Records for this exercise:
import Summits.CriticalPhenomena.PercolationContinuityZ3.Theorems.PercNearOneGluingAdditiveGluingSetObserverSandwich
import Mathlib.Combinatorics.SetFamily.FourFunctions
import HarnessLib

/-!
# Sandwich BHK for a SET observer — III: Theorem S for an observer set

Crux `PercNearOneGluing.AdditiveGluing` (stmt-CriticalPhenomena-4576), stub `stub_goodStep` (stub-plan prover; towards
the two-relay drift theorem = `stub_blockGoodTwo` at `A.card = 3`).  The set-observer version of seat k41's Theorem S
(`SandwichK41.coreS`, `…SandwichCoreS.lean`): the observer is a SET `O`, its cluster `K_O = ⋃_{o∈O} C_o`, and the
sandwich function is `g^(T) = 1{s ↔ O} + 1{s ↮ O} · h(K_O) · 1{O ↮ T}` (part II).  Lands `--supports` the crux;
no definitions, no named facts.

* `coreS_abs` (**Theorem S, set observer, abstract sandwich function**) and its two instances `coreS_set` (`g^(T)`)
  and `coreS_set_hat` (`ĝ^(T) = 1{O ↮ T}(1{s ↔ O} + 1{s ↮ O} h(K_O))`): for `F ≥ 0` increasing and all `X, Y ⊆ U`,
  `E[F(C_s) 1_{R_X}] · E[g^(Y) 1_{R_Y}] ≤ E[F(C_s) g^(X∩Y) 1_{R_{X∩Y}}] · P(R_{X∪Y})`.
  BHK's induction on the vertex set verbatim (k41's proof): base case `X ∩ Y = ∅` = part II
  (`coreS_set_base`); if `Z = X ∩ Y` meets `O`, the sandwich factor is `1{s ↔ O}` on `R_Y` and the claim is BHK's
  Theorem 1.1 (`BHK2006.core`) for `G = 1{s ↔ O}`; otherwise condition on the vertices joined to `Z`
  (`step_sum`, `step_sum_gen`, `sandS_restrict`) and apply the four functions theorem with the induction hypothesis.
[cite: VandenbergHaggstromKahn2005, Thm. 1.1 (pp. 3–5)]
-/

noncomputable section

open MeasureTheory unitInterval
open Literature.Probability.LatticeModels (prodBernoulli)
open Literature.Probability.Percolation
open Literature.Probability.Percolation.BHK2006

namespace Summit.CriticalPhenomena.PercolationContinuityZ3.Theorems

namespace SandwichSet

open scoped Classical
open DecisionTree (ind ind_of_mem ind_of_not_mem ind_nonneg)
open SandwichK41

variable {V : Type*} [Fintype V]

* * *

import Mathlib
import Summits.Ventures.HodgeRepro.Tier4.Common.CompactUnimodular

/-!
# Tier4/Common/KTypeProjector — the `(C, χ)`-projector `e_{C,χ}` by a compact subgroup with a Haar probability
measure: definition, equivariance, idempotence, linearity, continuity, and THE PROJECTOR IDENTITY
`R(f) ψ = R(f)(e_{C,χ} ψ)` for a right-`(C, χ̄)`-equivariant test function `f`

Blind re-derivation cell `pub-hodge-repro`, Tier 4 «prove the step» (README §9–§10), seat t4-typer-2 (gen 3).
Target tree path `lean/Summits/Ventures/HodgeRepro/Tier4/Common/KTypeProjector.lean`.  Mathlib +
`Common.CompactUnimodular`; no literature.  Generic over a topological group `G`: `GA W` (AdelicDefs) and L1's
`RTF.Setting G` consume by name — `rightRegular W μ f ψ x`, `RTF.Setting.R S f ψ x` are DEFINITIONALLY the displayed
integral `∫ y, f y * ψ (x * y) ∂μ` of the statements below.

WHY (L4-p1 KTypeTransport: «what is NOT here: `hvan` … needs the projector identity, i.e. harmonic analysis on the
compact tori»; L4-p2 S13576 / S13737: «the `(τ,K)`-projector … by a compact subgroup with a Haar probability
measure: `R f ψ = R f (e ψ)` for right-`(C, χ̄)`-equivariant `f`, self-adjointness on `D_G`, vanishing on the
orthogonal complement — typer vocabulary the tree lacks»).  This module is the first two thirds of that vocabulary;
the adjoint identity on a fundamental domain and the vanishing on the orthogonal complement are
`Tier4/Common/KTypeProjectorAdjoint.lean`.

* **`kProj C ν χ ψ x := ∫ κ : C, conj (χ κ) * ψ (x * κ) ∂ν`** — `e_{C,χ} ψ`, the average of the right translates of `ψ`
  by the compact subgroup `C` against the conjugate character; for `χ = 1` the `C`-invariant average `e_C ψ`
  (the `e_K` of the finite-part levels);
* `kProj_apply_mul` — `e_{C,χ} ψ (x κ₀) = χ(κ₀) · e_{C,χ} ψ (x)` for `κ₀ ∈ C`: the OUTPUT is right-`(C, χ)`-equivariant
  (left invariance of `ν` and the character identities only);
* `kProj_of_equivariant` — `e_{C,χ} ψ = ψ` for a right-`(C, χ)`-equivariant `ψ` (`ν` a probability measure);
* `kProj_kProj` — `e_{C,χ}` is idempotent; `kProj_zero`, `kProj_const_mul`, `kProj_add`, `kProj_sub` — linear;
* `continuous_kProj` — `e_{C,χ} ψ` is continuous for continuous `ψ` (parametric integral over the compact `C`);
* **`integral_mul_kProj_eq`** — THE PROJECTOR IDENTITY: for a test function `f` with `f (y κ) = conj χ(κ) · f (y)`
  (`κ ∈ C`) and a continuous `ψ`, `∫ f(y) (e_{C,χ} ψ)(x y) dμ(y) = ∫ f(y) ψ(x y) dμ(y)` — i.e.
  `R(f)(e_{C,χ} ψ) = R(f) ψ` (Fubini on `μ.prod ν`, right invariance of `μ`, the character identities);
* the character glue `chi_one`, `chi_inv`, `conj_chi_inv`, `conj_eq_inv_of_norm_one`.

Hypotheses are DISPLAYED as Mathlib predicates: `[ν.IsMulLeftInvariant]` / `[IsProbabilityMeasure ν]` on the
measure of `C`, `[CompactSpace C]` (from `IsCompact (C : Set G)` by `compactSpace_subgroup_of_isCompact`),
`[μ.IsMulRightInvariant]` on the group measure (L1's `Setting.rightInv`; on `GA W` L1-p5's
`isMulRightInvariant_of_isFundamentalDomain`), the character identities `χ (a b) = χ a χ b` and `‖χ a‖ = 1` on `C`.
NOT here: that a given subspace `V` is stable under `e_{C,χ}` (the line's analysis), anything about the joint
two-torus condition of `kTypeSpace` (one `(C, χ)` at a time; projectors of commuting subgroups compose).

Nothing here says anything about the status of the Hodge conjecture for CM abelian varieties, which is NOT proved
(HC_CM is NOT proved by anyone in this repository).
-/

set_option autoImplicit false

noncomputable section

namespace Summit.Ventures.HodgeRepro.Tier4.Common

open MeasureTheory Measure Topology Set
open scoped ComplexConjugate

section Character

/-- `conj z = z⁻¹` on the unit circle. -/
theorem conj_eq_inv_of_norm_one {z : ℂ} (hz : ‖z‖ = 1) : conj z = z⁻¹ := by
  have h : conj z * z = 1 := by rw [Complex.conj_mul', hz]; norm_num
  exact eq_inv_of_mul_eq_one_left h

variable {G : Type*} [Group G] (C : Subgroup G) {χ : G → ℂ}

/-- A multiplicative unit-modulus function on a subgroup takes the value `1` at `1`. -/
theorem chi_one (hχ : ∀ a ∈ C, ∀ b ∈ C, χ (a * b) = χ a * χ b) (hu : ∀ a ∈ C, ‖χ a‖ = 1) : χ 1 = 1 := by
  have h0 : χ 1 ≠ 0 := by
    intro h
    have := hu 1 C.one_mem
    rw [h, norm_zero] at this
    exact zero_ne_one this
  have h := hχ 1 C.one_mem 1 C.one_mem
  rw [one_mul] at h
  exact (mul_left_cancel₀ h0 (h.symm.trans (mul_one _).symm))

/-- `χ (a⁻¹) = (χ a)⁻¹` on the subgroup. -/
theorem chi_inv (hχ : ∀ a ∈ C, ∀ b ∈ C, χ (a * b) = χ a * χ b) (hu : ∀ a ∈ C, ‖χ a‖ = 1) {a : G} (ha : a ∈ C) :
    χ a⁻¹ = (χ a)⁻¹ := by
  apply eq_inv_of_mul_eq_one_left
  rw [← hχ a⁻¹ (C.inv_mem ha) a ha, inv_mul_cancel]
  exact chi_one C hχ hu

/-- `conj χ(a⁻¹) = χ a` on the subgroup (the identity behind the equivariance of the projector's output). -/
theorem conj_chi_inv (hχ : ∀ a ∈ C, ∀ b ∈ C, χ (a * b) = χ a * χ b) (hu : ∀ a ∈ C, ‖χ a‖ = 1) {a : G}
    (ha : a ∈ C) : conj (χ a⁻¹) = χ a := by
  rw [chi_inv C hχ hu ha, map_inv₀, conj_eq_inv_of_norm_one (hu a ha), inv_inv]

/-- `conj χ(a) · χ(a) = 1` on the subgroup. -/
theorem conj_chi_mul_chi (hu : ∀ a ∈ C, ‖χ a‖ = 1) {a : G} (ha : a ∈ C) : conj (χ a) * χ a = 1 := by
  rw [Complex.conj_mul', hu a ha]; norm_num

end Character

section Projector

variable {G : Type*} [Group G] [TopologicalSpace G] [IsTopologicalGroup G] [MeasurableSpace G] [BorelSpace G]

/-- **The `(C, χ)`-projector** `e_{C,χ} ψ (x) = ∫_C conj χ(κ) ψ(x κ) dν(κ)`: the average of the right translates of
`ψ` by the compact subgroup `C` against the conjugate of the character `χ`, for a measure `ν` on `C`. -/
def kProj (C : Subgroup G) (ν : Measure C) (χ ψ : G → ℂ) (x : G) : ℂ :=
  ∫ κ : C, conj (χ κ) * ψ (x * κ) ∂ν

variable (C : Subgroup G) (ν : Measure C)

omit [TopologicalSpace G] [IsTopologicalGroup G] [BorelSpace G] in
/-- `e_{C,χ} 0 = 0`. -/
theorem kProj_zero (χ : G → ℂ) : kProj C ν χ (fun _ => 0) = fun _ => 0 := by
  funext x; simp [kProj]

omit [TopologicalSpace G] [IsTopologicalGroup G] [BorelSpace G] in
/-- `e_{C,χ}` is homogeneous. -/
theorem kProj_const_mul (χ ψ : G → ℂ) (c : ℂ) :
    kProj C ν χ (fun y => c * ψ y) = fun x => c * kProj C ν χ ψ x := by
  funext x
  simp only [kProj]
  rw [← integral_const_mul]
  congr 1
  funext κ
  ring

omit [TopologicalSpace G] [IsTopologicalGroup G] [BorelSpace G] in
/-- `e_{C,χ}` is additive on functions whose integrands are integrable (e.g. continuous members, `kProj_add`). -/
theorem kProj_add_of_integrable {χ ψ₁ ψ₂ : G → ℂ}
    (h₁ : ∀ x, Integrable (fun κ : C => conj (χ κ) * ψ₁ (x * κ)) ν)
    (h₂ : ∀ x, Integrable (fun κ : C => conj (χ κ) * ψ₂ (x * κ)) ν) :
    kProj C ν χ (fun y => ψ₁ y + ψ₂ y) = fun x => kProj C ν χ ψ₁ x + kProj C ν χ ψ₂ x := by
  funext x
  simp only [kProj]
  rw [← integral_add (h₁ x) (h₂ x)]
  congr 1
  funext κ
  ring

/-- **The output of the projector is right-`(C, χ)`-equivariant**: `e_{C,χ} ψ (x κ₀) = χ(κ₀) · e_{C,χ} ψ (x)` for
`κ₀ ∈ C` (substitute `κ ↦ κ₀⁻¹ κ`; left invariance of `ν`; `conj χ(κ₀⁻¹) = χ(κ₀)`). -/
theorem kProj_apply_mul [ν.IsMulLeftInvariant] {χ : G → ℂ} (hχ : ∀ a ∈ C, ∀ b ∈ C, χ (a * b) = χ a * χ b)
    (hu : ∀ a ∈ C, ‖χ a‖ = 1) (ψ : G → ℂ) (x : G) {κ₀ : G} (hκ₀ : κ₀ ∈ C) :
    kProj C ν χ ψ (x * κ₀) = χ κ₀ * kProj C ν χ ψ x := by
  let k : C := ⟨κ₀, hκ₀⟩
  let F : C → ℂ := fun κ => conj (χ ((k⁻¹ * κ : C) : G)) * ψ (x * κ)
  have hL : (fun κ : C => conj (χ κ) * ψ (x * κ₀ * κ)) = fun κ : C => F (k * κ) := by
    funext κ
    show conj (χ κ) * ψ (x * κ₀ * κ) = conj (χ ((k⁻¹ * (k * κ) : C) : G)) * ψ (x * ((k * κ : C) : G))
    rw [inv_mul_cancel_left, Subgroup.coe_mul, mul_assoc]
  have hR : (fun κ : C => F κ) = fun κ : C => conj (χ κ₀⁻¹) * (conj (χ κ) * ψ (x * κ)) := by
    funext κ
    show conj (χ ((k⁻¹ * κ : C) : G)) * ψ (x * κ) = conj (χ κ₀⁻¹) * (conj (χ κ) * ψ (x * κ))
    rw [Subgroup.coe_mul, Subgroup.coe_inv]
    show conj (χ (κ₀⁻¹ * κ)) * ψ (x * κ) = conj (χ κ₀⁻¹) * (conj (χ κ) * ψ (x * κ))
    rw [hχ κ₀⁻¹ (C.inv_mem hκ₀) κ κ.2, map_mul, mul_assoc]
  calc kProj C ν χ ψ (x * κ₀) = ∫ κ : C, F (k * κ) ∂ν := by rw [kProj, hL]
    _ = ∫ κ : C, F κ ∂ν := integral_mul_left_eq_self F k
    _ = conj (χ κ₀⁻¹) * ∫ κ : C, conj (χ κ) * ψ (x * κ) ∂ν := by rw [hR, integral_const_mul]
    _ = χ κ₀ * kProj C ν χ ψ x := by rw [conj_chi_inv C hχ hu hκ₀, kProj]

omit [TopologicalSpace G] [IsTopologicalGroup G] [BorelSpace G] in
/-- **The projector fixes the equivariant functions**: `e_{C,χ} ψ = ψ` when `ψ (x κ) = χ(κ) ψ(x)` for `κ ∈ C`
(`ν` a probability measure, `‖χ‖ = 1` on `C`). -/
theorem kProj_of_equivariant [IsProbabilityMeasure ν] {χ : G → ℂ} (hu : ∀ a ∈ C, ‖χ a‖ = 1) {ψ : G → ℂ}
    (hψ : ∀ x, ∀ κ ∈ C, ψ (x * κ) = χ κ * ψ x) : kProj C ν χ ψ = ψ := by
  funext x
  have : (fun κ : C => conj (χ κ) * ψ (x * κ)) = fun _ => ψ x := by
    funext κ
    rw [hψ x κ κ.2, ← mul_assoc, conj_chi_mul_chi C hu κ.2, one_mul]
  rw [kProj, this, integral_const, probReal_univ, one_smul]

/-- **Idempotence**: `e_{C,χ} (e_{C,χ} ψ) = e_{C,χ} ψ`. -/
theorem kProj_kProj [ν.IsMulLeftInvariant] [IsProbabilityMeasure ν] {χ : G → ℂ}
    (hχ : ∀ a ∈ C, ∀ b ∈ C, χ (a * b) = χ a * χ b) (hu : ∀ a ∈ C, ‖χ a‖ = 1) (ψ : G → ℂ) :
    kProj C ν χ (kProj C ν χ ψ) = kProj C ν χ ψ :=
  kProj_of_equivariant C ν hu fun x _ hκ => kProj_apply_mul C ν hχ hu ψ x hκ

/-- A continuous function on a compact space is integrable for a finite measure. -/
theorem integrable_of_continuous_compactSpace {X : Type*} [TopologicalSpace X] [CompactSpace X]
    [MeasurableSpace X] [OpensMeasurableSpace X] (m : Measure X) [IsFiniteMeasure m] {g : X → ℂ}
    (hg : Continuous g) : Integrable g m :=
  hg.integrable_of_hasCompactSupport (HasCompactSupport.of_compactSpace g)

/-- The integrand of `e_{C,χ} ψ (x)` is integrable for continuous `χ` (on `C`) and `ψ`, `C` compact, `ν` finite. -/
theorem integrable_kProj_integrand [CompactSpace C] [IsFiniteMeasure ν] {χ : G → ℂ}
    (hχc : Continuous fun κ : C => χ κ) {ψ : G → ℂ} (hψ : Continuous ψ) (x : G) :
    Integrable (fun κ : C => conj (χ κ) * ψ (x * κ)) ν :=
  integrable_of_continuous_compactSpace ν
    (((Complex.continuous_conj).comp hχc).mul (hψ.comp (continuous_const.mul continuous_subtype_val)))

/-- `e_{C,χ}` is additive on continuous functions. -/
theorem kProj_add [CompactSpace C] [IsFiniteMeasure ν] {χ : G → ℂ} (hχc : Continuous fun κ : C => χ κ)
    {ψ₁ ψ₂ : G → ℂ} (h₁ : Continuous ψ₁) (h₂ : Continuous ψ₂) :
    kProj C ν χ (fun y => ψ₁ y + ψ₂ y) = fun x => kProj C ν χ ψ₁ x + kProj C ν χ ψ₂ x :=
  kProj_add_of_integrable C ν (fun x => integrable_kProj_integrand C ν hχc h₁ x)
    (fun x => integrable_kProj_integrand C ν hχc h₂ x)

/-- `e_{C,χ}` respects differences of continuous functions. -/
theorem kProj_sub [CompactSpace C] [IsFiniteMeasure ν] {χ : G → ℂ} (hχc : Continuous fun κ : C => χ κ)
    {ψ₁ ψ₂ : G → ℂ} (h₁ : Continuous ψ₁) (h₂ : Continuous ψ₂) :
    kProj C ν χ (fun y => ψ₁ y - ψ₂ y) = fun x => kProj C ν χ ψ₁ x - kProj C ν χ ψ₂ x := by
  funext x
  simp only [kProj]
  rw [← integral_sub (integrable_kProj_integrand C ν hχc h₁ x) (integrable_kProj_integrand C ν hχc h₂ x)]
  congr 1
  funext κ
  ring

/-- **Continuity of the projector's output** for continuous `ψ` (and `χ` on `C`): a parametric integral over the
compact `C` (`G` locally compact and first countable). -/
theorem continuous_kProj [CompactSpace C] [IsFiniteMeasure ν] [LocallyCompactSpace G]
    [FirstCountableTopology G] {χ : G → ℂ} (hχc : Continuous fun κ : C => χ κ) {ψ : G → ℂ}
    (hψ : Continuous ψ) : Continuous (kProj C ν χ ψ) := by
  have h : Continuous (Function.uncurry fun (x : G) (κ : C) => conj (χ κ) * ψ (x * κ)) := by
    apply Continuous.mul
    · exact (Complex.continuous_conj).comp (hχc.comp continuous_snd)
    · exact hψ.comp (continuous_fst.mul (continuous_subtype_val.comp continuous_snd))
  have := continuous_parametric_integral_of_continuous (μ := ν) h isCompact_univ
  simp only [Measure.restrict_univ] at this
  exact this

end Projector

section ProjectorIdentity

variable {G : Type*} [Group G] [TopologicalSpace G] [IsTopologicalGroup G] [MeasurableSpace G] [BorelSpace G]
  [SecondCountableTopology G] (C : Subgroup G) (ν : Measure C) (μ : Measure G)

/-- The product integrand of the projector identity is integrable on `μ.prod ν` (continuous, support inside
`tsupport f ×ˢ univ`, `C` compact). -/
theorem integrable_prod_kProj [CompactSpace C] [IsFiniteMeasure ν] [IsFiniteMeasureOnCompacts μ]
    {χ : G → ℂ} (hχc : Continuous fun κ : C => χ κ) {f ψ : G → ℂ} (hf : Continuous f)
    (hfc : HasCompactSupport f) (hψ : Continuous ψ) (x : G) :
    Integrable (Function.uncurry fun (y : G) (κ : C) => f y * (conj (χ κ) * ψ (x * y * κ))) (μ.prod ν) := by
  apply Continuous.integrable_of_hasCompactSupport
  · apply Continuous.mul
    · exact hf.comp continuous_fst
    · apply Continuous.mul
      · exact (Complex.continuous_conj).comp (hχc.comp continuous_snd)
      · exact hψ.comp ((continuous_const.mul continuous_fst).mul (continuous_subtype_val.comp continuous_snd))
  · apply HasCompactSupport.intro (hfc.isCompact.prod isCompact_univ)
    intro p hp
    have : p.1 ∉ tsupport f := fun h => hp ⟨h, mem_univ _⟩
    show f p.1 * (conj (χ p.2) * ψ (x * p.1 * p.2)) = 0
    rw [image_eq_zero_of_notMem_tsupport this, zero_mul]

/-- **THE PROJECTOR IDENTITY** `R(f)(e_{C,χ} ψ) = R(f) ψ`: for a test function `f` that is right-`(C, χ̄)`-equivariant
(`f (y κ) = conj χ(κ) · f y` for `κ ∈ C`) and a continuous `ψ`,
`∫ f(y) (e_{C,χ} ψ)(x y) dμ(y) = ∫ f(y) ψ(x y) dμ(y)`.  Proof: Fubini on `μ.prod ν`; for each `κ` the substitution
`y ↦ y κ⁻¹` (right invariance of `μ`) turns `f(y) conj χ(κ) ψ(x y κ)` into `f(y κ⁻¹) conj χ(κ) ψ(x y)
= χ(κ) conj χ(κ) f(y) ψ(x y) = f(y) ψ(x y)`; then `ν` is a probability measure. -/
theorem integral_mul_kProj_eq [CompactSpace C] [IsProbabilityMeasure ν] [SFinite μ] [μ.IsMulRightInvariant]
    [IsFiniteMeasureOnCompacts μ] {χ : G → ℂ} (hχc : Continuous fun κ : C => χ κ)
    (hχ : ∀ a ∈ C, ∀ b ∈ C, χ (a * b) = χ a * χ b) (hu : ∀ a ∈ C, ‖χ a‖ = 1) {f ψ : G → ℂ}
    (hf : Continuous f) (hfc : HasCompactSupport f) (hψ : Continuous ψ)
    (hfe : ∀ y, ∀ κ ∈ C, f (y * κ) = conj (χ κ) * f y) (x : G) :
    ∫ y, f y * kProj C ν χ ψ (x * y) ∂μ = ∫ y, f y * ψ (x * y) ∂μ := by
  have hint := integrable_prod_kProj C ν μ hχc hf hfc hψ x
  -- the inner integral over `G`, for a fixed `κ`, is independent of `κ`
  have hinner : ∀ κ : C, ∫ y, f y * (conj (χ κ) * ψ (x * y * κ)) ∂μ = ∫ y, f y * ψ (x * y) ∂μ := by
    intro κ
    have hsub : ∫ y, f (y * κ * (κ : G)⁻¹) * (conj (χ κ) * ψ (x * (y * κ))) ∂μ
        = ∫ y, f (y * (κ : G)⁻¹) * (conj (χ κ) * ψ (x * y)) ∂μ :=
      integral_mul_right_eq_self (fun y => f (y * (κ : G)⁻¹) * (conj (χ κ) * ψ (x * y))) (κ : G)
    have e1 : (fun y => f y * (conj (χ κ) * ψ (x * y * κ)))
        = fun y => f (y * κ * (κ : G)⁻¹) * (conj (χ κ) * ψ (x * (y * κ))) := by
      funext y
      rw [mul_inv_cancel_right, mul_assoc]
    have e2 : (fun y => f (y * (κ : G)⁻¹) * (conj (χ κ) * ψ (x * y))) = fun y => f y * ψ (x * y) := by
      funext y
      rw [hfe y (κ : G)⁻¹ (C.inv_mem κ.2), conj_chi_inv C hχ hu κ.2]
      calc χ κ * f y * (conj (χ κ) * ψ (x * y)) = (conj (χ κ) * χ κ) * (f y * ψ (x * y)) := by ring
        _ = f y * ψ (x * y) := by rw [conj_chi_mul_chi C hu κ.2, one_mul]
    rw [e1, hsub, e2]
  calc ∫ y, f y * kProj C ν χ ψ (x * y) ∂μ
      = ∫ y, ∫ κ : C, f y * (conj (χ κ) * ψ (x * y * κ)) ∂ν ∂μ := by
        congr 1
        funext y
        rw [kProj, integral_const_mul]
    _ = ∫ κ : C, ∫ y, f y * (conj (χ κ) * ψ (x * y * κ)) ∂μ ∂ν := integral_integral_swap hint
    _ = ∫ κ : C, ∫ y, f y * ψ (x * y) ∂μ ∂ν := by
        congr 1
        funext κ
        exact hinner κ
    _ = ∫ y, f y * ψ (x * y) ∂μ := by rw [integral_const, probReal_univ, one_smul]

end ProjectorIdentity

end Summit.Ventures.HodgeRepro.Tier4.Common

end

Exercise: Go through the records and pull out each line that includes the word "identities".

Output for this task:
  (left invariance of `ν` and the character identities only);
  `R(f)(e_{C,χ} ψ) = R(f) ψ` (Fubini on `μ.prod ν`, right invariance of `μ`, the character identities);
`isMulRightInvariant_of_isFundamentalDomain`), the character identities `χ (a b) = χ a χ b` and `‖χ a‖ = 1` on `C`.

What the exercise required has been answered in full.